Metrics must be timely. Would you be happy to discover that the Outlier rate in Figure 1 was calculated four months ago, before you had a push to clean up your data? Probably not. But what if it was calculated an hour ago?
Compete against yourself. Comparing people, teams, or even divisions based on metrics is a recipe for dysfunction. In competitive situations, people will do everything they can to game the metrics in their favor, rather than focusing on the behaviors you were hoping to engender via your metrics strategy.
Metrics must provide positive value. The benefit derived from the metric must exceed the cost of measuring it.
Prefer leading over trailing metrics. A trailing metric helps you to understand the past, and a leading metric allows you to predict the future.
Whether a metric is trailing or leading depends on context. For example, defect trend is a trailing metric when used to describe the quality of your work. It is a leading indicator when used to determine the likelihood of releasing on schedule (a long-term trend of a growing backlogof defects indicates you’re likely to run out of time to fix the problems).

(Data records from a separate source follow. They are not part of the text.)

/-! ## §4 The sockets of the CM-datum assembler -/

/-- **(s) `w₀ (g ⊕ 1) w₀ ∈ P_Δ`** for THE swap element `w₀ = localSwapElt …` of the frame `(y, y*)` and every `g ∈ U(T₀ ⊗ 1)(F_v)`
with `g y = α y`, `g b ∈ b + S y` (`b ⊥ y`). [cite: Kudla1994, §2–§3, Thm. 3.1] [cite: HarrisKudlaSweet1996, §1 (1.11)] -/
theorem isSiegelDelta_swap_inlLoc_swap [Algebra.IsQuadraticExtension F E]
    {δ : E} (hcδ : c δ = -δ) (hδ : δ ≠ 0) {d : F} (hd : δ * δ = algebraMap F E d) (hT₀ : T₀.IsSymm)
    (hyy : hermForm (conjLocal E c v) (gramS F E v n T₀) y y = 0)
    (hsy : hermForm (conjLocal E c v) (gramS F E v n T₀) ys y = 1)
    (hys : hermForm (conjLocal E c v) (gramS F E v n T₀) y ys = 1)
    (g : UnitaryGroup.localPi E c n J v) {α : LocalRing E v}
    (hgy : (((UnitaryGroup.localPiEquiv E c n J v g).1 : GL (Fin n) (LocalRing E v)).1) *ᵥ y = α • y)
    (hgb : ∀ b : Fin n → LocalRing E v, hermForm (conjLocal E c v) (gramS F E v n T₀) y b = 0 →
      ∃ t : LocalRing E v, (((UnitaryGroup.localPiEquiv E c n J v g).1 : GL (Fin n) (LocalRing E v)).1) *ᵥ b = b + t • y) :
    IsSiegelDelta F E c hcδ hδ hd v n hT₀ hJD
      (localSwapElt E c (n + n) JD v hcδ hδ (conjTranspose_hermD F E c n hJD hT₀)
          (hermForm_localFormD_swapVector F E c v n hJD hyy hsy hys) *
        inlLoc F E c v n hJ hJD g *
        localSwapElt E c (n + n) JD v hcδ hδ (conjTranspose_hermD F E c n hJD hT₀)
          (hermForm_localFormD_swapVector F E c v n hJD hyy hsy hys)) :=
  isSiegelDelta_of_matA_eq_lineSwap F E c v n hJ hJD hcδ hδ hd hT₀ (hermForm_doubled_swapVector _ _ hyy hsy hys) hyy hsy hys _
    (matA_localSwapElt F E c v n hJD hcδ hδ _ _ _) g hgy hgb

/-- **(s) `det_Δ (w₀ (g ⊕ 1) w₀) = α` at every `w ∣ v`** for THE swap element (the torus case `m(α)`: `α = ` the eigenvalue of
`g` on the line `ℓ = S y`; the `N(ℓ)` case: `α = 1`). [cite: Kudla1994, §2–§3, Thm. 3.1] [cite: HarrisKudlaSweet1996, §1 (1.15)] -/
theorem detDelta_swap_inlLoc_swap [Algebra.IsQuadraticExtension F E] {δ : E} (hcδ : c δ = -δ) (hδ : δ ≠ 0) (hT₀ : T₀.IsSymm)
    (hyy : hermForm (conjLocal E c v) (gramS F E v n T₀) y y = 0)
    (hsy : hermForm (conjLocal E c v) (gramS F E v n T₀) ys y = 1)
    (hys : hermForm (conjLocal E c v) (gramS F E v n T₀) y ys = 1)
    (g : UnitaryGroup.localPi E c n J v) {α : LocalRing E v}
    (hgy : (((UnitaryGroup.localPiEquiv E c n J v g).1 : GL (Fin n) (LocalRing E v)).1) *ᵥ y = α • y)
    (hgb : ∀ b : Fin n → LocalRing E v, hermForm (conjLocal E c v) (gramS F E v n T₀) y b = 0 →
      ∃ t : LocalRing E v, (((UnitaryGroup.localPiEquiv E c n J v g).1 : GL (Fin n) (LocalRing E v)).1) *ᵥ b = b + t • y)
    (w : PlacesOver E v) :
    detDelta F E c v n w
      (localSwapElt E c (n + n) JD v hcδ hδ (conjTranspose_hermD F E c n hJD hT₀)
          (hermForm_localFormD_swapVector F E c v n hJD hyy hsy hys) *
        inlLoc F E c v n hJ hJD g *
        localSwapElt E c (n + n) JD v hcδ hδ (conjTranspose_hermD F E c n hJD hT₀)
          (hermForm_localFormD_swapVector F E c v n hJD hyy hsy hys)) = α w :=
  detDelta_of_matA_eq_lineSwap F E c v n hJ hJD (hermForm_doubled_swapVector _ _ hyy hsy hys) hyy hsy hys _
    (matA_localSwapElt F E c v n hJD hcδ hδ _ _ _) g hgy hgb w
/-- **`Hw` is constant on the wired arc of the three-sided box.** [folklore] -/
theorem hw_eq_of_mem_A {a : Site 2} (ha : a ∈ (threeSided W H).A) : Hw a = Hw ![0, 0] := by
  obtain ⟨⟨h0, h0', _, h1'⟩, h1, hwall⟩ := mem_threeSided_A.1 ha
  have htop : Hw ![0, (H : ℤ)] = Hw ![0, 0] := by
    have := hw_left_eq hW hH h H le_rfl; simpa using this
  rcases hwall with hx | hx | hx
  · -- left column
    have e : a = ![0, ((a 1).toNat : ℤ)] := by
      rw [Int.toNat_of_nonneg h1]; funext i; fin_cases i <;> simp [hx]
    rw [e, hw_left_eq hW hH h _ (by rw [Int.toNat_of_nonneg h1]; exact h1')]
  · -- right column: `a = (W, H - m)`
    have e : a = ![(W : ℤ), (H : ℤ) - (((H : ℤ) - a 1).toNat : ℤ)] := by
      rw [Int.toNat_of_nonneg (by omega)]; funext i; fin_cases i <;> simp [hx]
    rw [e, hw_right_eq hW hH h _ (by rw [Int.toNat_of_nonneg (by omega)]; omega)]
    have := hw_top_eq hW hH h W le_rfl
    rw [this, htop]
  · -- top row
    have e : a = ![((a 0).toNat : ℤ), (H : ℤ)] := by
      rw [Int.toNat_of_nonneg h0]; funext i; fin_cases i <;> simp [hx]
    rw [e, hw_top_eq hW hH h _ (by rw [Int.toNat_of_nonneg h0]; exact h0'), htop]

/-- **`Hw` is constant on the free arc of the three-sided box.** [folklore] -/
theorem hw_eq_of_mem_zdArcB_threeSided {b : Site 2} (hb : b ∈ (threeSided W H).toDobrushin.zdArcB) : Hw b = Hw ![0, -1] := by
  rw [zdArcB_threeSided] at hb
  obtain ⟨h0, h0', h1⟩ := hb
  have e : b = ![((b 0).toNat : ℤ), -1] := by
    rw [Int.toNat_of_nonneg h0]; funext i; fin_cases i <;> simp [h1]
  rw [e, hw_bottom_eq hW hH h _ (by rw [Int.toNat_of_nonneg h0]; exact h0')]
import Literature.NumberTheory.Sieve.GallagherSingularSeries
import Literature.NumberTheory.Sieve.GoldstonPintzYildirim
import HarnessLib

/-!
# Goldston–Pintz–Yıldırım, *Primes in tuples I*: discharges of the named facts

Trunk: NumberTheory / Sieve. Pure proof file (nothing defined, nothing asserted) serving the named
facts of `Literature.NumberTheory.Sieve.GoldstonPintzYildirim` (GPY 2009, §3 inputs):

* `Literature.NumberTheory.Sieve.GPY.gallagher_sum_singularSeries_holds` — DISCHARGE of `Literature.NumberTheory.Sieve.GPY.gallagher_sum_singularSeries`
  (GPY (3.7), p. 8 = Gallagher, Mathematika 23 (1976), eq. (3)) by Gallagher's theorem
  `Literature.NumberTheory.Sieve.Gallagher.tendsto_sum_singularSeries_div_pow`, fully proved in
  `Literature.NumberTheory.Sieve.GallagherSingularSeries`; the two statements agree up to
  `Finset.image_image` (the index sets are definitionally equal — `GPY.distinctTuples k h` is the
  filter of injective maps in the cube — and propositionally
  `singularSeriesNat (univ.image t) = singularSeries (Gallagher.tupleSet t)`).
* `Literature.NumberTheory.Sieve.GPY.frequently_nth_prime_gap_lt_mul_log_of_proposition1_of_proposition2` — the GPY §3
  assembly `Literature.NumberTheory.Sieve.GPY.frequently_nth_prime_gap_lt_mul_log_of_propositions` with Gallagher's theorem
  fed in: GPY Propositions 1 and 2 alone now imply GPY Theorem 2, (1.8)
  (`Literature.NumberTheory.Sieve.frequently_nth_prime_gap_lt_mul_log`, parity.S30).

Still undischarged on this route: `Literature.NumberTheory.Sieve.GPY.proposition1` (GPY Proposition 1, §§6–8: Lemma 1 and the
two-variable contour integral of Lemma 3; the divisor sums of Lemma 2 are proved in
`Literature.NumberTheory.Sieve.GoldstonPintzYildirimDivisorSums`) and `Literature.NumberTheory.Sieve.GPY.proposition2`
(GPY Proposition 2, §9, resting on the Bombieri–Vinogradov theorem, parity.S27).

## References

* D. A. Goldston, J. Pintz, C. Y. Yıldırım, *Primes in tuples. I*, Ann. of Math. (2) 170 (2009),
  819–862, doi:10.4007/annals.2009.170.819 = arXiv:math/0508185, §3 (3.7) and Theorem 2 (1.8).
  [cite: GoldstonPintzYildirim2009]
* P. X. Gallagher, *On the distribution of primes in short intervals*, Mathematika 23 (1976), 4–9,
  eq. (3) p. 5. [cite: Gallagher1976]
-/

noncomputable section

open Filter Finset
open scoped Topology

namespace Literature.NumberTheory.Sieve.GPY

/-- Discharge of `Literature.NumberTheory.Sieve.GPY.gallagher_sum_singularSeries` (GPY (3.7) = Gallagher 1976, (3):
`∑_{(h₁,…,h_k) ∈ [1,h]^k distinct} 𝔖({h₁,…,h_k}) / h^k → 1` for `k ≥ 1`) by
`Literature.NumberTheory.Sieve.Gallagher.tendsto_sum_singularSeries_div_pow` (which has no restriction on `k`).
[cite: Gallagher1976, eq. 3] -/
theorem gallagher_sum_singularSeries_holds : gallagher_sum_singularSeries := by
  intro k _
  have hmain := Literature.NumberTheory.Sieve.Gallagher.tendsto_sum_singularSeries_div_pow k
  have heq : ∀ t : Fin k → ℕ,
      singularSeriesNat (univ.image t) = singularSeries (Literature.NumberTheory.Sieve.Gallagher.tupleSet t) := by
    intro t
    rw [singularSeriesNat, Literature.NumberTheory.Sieve.Gallagher.tupleSet, Finset.image_image]
    rfl
  simp only [heq, distinctTuples]
  exact hmain

/-- GPY Theorem 2 ((1.8): `liminf (p_{n+1} − p_n)/log p_n = 0`, as parity.S30
`Literature.NumberTheory.Sieve.frequently_nth_prime_gap_lt_mul_log`) from GPY Propositions 1 and 2 alone: the §3
assembly `frequently_nth_prime_gap_lt_mul_log_of_propositions` with its third input, Gallagher's
theorem (3.7), discharged by `gallagher_sum_singularSeries_holds`.
[cite: GoldstonPintzYildirim2009, Theorem 2 eq. 1.8 and Section 3] -/
theorem frequently_nth_prime_gap_lt_mul_log_of_proposition1_of_proposition2 (h₁ : proposition1)
    (h₂ : proposition2) : Literature.NumberTheory.Sieve.frequently_nth_prime_gap_lt_mul_log :=
  frequently_nth_prime_gap_lt_mul_log_of_propositions h₁ h₂ gallagher_sum_singularSeries_holds

end Literature.NumberTheory.Sieve.GPY
open MeasureTheory Filter Literature.Probability.Percolation Literature.Probability.LatticeModels SimpleGraph
open Literature.Geometry.MetricEmbeddings (cayleyGraph cayleyGraph_connected heisMul genA genB heisInv heisMul_assoc heisMul_zero_right
  heisMul_zero_left heisMul_heisInv heisInv_heisMul heisMul_heisMul_heisInv heisMul_heisInv_heisMul heisInv_heisInv heisMul_right_injective
  heisMul_heisInv_cancel_left)
open Literature.Barriers.CriticalPhenomena (IsQuasiTransitive IsGraphAmenable IsGraphTransitive HasExponentialGrowth ballVolume graphBall
  hasExponentialGrowth_of_not_isGraphAmenable eventually_pow_lt_const_pow)
open SameP (heisSwap heisFlip heisAb heisAb_heisMul heisSwap_heisMul heisFlip_heisMul heisSwap_heisSwap heisFlip_heisFlip heisCyl heisCylGraph)
open Literature.Probability.Percolation.GM (HOct sp)

namespace HeisGens

/-! ## §1 Admissible generating sets and their Cayley graphs -/

/-- **Admissible generating sets of `H₃(ℤ)`** (a predicate on finite subsets): symmetric, containing `a` and `b`, unit planar steps,
invariant under the `D₄` generators `σ` (`heisSwap`) and `τ` (`heisFlip`) of Cheeger–Kleiner–Naor §1.1. [this work] -/
def Admissible (S : Finset (ℤ × ℤ × ℤ)) : Prop :=
  (∀ s ∈ S, heisInv s ∈ S) ∧ genA ∈ S ∧ genB ∈ S ∧ (∀ s ∈ S, |s.1| ≤ 1 ∧ |s.2.1| ≤ 1) ∧ (∀ s ∈ S, heisSwap s ∈ S) ∧
    ∀ s ∈ S, heisFlip s ∈ S

namespace Admissible

variable {S : Finset (ℤ × ℤ × ℤ)} (h : Admissible S)
include h

/-- `S = S⁻¹`. [folklore] -/
theorem symm : ∀ s ∈ S, heisInv s ∈ S := h.1

/-- `a ∈ S`. [folklore] -/
theorem genA_mem : genA ∈ S := h.2.1

/-- `b ∈ S`. [folklore] -/
theorem genB_mem : genB ∈ S := h.2.2.1

/-- Unit planar steps. [folklore] -/
theorem unit : ∀ s ∈ S, |s.1| ≤ 1 ∧ |s.2.1| ≤ 1 := h.2.2.2.1

/-- `σ S = S`. [folklore] -/
theorem swap : ∀ s ∈ S, heisSwap s ∈ S := h.2.2.2.2.1

/-- `τ S = S`. [folklore] -/
theorem flip : ∀ s ∈ S, heisFlip s ∈ S := h.2.2.2.2.2

end Admissible

/-- **The standard generators are admissible**: `S₀ = {a, b, a⁻¹, b⁻¹}`. [cite: CheegerKleinerNaor2011, §1.1] -/
theorem admissible_std : Admissible ({genA, genB, heisInv genA, heisInv genB} : Finset (ℤ × ℤ × ℤ)) := by
  refine ⟨?_, by simp, by simp, ?_, ?_, ?_⟩ <;> intro s hs <;>
    simp only [Finset.mem_insert, Finset.mem_singleton] at hs <;> rcases hs with rfl | rfl | rfl | rfl <;>
    simp [genA, genB, heisInv, heisSwap, heisFlip]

Figure 1. Communicating a metric as a scalar, a trend, and as a distribution (click to enlarge).

Parting Thoughts

I believe that data, in particular enterprise data, should be treated as an asset. The implication is that your organization should actively strive to ensure that your data is of high quality. This includes having a pragmatic enterprise metadata program, adopting modern data quality practices, and adopting a pragmatic data quality metrics strategy.

Source

Some material in the article was adapted from my book Not Just Data: How to Deliver Continuous Enterprise Data.